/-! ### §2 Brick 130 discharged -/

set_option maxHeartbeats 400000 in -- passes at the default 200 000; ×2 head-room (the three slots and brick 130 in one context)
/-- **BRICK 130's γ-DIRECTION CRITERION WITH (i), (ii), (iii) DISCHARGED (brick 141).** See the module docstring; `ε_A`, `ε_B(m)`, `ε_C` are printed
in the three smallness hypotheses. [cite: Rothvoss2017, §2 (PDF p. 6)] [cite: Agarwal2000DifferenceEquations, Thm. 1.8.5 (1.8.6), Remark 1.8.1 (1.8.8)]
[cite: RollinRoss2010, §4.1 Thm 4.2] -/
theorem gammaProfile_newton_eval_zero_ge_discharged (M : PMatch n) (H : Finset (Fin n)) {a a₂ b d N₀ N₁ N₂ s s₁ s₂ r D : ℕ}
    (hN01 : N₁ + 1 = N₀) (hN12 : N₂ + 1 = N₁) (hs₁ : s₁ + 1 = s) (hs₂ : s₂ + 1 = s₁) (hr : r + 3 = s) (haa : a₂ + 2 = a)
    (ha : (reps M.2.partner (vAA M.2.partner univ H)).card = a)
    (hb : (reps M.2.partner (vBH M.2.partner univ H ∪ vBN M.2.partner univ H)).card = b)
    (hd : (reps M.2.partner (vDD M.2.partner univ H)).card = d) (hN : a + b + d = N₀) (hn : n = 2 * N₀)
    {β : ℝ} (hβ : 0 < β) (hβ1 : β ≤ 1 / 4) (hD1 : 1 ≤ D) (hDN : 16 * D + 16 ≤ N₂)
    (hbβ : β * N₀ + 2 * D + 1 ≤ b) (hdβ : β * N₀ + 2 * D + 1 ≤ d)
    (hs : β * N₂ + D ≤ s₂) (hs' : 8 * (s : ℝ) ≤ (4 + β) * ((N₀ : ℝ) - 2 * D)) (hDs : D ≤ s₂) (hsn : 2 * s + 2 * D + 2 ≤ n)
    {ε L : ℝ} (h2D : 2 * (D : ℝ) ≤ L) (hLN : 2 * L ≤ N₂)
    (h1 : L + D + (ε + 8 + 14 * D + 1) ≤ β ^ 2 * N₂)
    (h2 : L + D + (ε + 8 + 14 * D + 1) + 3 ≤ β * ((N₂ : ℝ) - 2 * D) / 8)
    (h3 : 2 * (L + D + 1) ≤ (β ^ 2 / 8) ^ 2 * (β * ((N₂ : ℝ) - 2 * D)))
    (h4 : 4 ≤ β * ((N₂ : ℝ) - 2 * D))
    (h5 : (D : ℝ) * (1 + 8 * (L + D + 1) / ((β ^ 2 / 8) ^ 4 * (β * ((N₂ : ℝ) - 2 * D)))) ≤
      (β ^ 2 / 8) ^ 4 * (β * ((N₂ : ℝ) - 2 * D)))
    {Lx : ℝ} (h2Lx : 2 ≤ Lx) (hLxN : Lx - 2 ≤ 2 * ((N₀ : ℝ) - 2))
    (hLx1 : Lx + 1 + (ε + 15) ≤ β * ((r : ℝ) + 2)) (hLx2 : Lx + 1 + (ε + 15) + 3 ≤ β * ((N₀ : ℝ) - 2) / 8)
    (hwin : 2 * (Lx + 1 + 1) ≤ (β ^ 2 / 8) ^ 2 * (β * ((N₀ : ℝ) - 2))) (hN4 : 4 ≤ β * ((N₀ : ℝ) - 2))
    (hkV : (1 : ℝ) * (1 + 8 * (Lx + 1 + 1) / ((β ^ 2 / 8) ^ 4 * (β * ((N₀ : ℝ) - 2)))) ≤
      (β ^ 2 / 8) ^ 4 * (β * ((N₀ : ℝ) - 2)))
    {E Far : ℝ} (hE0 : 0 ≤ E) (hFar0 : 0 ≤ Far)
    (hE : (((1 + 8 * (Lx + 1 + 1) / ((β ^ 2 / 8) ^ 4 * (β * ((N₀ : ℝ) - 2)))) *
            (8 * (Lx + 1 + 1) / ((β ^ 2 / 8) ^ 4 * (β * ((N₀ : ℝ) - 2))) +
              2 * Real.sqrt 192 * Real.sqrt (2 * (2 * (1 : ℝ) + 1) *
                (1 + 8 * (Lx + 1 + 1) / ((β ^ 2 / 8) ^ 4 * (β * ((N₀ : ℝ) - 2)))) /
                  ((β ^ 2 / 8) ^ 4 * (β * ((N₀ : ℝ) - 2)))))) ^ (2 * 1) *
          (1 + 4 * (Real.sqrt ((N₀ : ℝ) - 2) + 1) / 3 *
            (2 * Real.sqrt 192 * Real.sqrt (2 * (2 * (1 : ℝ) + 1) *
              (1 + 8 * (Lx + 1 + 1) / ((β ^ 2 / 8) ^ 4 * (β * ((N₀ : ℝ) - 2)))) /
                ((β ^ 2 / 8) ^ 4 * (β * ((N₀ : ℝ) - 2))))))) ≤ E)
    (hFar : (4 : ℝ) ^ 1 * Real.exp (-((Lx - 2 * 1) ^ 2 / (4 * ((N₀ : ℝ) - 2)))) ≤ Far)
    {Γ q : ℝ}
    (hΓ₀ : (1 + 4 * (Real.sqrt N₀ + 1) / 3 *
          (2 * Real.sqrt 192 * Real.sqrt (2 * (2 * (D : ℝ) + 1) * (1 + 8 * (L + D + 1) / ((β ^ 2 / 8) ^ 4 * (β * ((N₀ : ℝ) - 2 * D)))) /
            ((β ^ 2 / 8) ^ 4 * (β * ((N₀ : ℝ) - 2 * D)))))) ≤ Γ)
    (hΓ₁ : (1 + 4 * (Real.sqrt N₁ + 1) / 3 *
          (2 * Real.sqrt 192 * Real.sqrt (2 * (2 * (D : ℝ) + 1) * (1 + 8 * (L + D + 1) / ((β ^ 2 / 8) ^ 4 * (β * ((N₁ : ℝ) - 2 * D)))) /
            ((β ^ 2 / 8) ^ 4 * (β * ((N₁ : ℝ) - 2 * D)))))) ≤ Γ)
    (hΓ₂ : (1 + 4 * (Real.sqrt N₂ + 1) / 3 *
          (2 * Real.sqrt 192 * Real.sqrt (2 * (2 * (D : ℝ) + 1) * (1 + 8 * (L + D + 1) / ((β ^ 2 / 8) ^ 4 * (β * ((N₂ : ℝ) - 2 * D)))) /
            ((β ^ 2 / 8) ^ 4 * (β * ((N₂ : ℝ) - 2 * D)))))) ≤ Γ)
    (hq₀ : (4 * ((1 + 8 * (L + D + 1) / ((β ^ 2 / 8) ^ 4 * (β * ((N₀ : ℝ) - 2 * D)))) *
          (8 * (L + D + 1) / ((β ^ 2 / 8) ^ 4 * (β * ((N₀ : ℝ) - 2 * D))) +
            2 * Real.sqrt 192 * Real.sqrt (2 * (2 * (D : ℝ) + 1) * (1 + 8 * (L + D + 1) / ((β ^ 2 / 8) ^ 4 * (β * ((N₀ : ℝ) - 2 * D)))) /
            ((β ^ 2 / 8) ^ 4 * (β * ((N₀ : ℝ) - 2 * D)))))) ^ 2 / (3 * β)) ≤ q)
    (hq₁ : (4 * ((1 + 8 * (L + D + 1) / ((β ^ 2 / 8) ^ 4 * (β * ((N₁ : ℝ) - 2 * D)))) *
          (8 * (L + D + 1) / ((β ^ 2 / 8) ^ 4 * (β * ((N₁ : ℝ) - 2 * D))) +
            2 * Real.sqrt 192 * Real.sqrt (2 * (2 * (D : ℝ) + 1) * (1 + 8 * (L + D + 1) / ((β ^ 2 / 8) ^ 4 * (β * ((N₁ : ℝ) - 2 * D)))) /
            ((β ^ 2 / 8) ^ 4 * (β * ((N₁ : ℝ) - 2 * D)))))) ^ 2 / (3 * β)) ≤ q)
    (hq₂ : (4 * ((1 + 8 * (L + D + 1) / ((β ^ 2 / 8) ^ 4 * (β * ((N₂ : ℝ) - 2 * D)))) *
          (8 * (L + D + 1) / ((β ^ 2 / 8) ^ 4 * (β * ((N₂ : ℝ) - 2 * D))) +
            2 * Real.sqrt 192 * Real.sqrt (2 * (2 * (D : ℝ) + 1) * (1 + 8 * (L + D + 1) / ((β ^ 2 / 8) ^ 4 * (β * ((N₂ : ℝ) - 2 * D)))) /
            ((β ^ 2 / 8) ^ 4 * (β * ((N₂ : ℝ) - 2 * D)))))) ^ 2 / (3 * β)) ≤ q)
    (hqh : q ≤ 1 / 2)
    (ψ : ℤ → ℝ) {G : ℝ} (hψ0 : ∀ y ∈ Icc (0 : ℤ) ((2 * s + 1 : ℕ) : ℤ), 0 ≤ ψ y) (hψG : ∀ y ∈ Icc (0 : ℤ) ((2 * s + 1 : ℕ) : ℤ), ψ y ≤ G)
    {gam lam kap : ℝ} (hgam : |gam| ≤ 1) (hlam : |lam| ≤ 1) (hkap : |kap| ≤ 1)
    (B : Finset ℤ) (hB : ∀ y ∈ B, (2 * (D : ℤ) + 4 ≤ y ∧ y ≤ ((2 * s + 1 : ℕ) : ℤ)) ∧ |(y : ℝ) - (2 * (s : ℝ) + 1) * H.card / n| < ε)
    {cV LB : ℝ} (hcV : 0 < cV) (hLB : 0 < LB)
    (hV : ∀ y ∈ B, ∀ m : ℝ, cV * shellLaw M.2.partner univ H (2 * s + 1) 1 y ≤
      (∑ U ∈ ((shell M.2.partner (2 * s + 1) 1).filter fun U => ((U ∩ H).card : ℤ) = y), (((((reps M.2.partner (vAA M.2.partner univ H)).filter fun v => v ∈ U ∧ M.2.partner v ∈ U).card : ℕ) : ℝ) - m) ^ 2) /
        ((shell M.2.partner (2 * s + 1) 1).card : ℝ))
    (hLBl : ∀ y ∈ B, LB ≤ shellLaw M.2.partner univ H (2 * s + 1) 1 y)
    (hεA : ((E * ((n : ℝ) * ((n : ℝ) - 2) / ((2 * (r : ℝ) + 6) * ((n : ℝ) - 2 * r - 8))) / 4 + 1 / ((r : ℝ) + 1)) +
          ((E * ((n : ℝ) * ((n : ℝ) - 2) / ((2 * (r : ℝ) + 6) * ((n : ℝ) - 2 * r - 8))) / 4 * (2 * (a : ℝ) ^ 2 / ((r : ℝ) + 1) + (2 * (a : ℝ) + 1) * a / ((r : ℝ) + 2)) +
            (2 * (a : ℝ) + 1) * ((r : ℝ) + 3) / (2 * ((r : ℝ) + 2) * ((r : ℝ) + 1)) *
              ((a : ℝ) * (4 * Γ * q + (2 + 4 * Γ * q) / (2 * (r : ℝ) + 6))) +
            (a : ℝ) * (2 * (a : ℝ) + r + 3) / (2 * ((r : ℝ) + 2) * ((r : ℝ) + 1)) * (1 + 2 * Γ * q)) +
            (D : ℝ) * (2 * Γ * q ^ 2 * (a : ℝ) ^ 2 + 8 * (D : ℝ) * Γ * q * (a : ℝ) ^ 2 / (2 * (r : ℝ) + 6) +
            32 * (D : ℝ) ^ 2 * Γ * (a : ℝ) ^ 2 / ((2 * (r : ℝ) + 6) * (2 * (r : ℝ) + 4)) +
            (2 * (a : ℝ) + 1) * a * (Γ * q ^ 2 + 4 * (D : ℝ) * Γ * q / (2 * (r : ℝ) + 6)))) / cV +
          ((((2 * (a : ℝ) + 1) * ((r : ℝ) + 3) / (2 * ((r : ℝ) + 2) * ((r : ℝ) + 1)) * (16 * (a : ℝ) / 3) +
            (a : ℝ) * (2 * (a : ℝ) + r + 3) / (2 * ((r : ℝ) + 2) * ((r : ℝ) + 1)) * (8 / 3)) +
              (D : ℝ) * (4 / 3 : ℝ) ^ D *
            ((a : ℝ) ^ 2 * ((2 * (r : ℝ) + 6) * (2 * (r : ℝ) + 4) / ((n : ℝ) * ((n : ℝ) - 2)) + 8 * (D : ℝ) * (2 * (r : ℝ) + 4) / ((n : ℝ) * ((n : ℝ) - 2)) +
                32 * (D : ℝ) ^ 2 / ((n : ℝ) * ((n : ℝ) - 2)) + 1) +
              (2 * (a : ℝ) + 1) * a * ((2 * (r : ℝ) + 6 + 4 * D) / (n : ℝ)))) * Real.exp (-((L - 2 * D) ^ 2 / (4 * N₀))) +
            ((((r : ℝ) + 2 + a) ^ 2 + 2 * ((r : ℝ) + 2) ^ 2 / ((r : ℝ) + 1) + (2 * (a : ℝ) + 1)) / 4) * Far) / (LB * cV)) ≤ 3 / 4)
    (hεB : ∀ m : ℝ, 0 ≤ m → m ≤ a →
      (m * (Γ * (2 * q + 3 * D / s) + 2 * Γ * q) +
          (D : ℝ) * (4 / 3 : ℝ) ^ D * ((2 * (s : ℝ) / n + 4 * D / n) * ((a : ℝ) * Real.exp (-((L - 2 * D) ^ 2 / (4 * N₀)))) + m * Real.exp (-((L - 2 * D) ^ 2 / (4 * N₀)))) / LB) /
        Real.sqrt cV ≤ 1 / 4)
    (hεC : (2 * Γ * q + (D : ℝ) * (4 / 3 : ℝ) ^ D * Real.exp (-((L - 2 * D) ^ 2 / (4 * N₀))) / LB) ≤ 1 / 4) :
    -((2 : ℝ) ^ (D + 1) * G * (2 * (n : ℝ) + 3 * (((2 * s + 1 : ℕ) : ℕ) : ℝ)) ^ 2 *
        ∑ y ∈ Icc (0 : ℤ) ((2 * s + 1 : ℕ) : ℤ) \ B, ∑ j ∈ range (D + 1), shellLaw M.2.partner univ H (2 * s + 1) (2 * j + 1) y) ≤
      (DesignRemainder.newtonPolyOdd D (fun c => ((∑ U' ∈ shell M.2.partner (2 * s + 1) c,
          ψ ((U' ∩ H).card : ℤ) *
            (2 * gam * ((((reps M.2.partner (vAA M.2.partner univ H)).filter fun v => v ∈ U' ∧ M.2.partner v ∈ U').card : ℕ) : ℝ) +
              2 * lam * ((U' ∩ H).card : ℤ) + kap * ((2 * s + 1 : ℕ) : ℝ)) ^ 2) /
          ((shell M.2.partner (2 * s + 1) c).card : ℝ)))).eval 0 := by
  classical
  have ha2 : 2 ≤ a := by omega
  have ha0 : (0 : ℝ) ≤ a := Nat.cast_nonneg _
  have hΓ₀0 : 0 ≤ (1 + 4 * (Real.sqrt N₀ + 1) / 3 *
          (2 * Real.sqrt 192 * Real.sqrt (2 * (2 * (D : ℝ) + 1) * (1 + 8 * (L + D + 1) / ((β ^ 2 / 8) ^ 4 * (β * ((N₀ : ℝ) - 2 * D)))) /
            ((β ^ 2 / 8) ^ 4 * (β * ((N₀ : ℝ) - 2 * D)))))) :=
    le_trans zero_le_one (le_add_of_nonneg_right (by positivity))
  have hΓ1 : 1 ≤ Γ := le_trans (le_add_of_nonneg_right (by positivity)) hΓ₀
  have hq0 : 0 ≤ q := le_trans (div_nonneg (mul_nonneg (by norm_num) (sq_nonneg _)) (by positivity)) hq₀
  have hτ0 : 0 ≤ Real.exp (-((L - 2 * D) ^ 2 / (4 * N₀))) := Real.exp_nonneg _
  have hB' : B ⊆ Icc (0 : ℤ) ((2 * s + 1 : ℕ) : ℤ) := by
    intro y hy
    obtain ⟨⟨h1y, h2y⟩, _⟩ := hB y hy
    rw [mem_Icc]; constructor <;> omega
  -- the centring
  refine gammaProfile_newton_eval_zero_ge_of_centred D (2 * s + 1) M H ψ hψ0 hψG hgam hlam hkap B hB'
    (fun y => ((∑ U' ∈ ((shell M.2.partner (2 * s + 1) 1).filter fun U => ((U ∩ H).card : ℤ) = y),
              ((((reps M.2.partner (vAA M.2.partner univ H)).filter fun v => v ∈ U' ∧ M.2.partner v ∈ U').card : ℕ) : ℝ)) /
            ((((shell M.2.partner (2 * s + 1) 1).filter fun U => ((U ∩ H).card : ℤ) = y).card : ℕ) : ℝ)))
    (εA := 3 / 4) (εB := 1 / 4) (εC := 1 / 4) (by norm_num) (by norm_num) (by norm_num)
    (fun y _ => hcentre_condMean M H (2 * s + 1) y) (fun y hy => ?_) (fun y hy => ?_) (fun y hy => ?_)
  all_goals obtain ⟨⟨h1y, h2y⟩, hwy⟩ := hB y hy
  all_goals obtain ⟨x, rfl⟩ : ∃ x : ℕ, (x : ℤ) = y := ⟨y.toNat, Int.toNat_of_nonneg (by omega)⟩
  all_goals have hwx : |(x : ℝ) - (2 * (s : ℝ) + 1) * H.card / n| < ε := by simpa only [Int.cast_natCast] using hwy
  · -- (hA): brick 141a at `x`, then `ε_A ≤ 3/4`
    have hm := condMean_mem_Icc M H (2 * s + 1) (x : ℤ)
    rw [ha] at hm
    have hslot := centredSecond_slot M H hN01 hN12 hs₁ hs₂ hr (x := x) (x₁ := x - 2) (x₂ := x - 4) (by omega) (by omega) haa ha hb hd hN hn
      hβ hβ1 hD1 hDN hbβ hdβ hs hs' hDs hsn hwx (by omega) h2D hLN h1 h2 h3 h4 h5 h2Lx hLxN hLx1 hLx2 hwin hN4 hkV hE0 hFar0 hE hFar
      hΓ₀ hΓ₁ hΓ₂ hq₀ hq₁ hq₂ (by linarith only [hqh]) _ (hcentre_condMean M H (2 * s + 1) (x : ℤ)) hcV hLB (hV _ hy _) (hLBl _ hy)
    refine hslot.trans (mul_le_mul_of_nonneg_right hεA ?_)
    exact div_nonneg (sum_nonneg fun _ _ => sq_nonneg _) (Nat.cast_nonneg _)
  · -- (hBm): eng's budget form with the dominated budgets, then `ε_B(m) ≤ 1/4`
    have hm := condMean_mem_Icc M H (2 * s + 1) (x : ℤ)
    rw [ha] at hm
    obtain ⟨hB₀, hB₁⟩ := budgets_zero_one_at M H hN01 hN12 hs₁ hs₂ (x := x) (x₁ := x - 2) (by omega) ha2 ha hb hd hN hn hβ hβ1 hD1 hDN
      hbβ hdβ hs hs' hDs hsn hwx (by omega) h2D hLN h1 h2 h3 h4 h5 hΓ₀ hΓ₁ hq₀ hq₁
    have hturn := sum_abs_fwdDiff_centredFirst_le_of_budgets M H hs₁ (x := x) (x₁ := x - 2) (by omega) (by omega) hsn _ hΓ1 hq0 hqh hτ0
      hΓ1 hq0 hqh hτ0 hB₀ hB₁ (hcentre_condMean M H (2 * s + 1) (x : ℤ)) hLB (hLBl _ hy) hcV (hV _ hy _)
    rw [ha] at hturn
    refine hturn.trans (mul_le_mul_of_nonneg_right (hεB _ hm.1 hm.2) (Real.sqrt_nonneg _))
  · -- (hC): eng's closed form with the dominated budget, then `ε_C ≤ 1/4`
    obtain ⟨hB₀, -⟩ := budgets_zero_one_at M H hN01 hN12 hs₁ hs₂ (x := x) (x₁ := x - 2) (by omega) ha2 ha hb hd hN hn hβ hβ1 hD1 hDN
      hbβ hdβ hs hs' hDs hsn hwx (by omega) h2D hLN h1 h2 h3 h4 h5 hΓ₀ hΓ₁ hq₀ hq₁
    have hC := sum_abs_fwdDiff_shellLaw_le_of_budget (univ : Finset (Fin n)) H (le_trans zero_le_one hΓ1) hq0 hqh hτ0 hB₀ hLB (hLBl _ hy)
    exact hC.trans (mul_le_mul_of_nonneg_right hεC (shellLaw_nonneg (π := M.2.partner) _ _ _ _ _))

> Activity: Please, from the material above, copy only the lines from the line with "(B : Finset" up to and including the line with "(hV : ∀ y ∈ B, ∀ m", exactly as written.

> Response box:
    (B : Finset ℤ) (hB : ∀ y ∈ B, (2 * (D : ℤ) + 4 ≤ y ∧ y ≤ ((2 * s + 1 : ℕ) : ℤ)) ∧ |(y : ℝ) - (2 * (s : ℝ) + 1) * H.card / n| < ε)
    {cV LB : ℝ} (hcV : 0 < cV) (hLB : 0 < LB)
    (hV : ∀ y ∈ B, ∀ m : ℝ, cV * shellLaw M.2.partner univ H (2 * s + 1) 1 y ≤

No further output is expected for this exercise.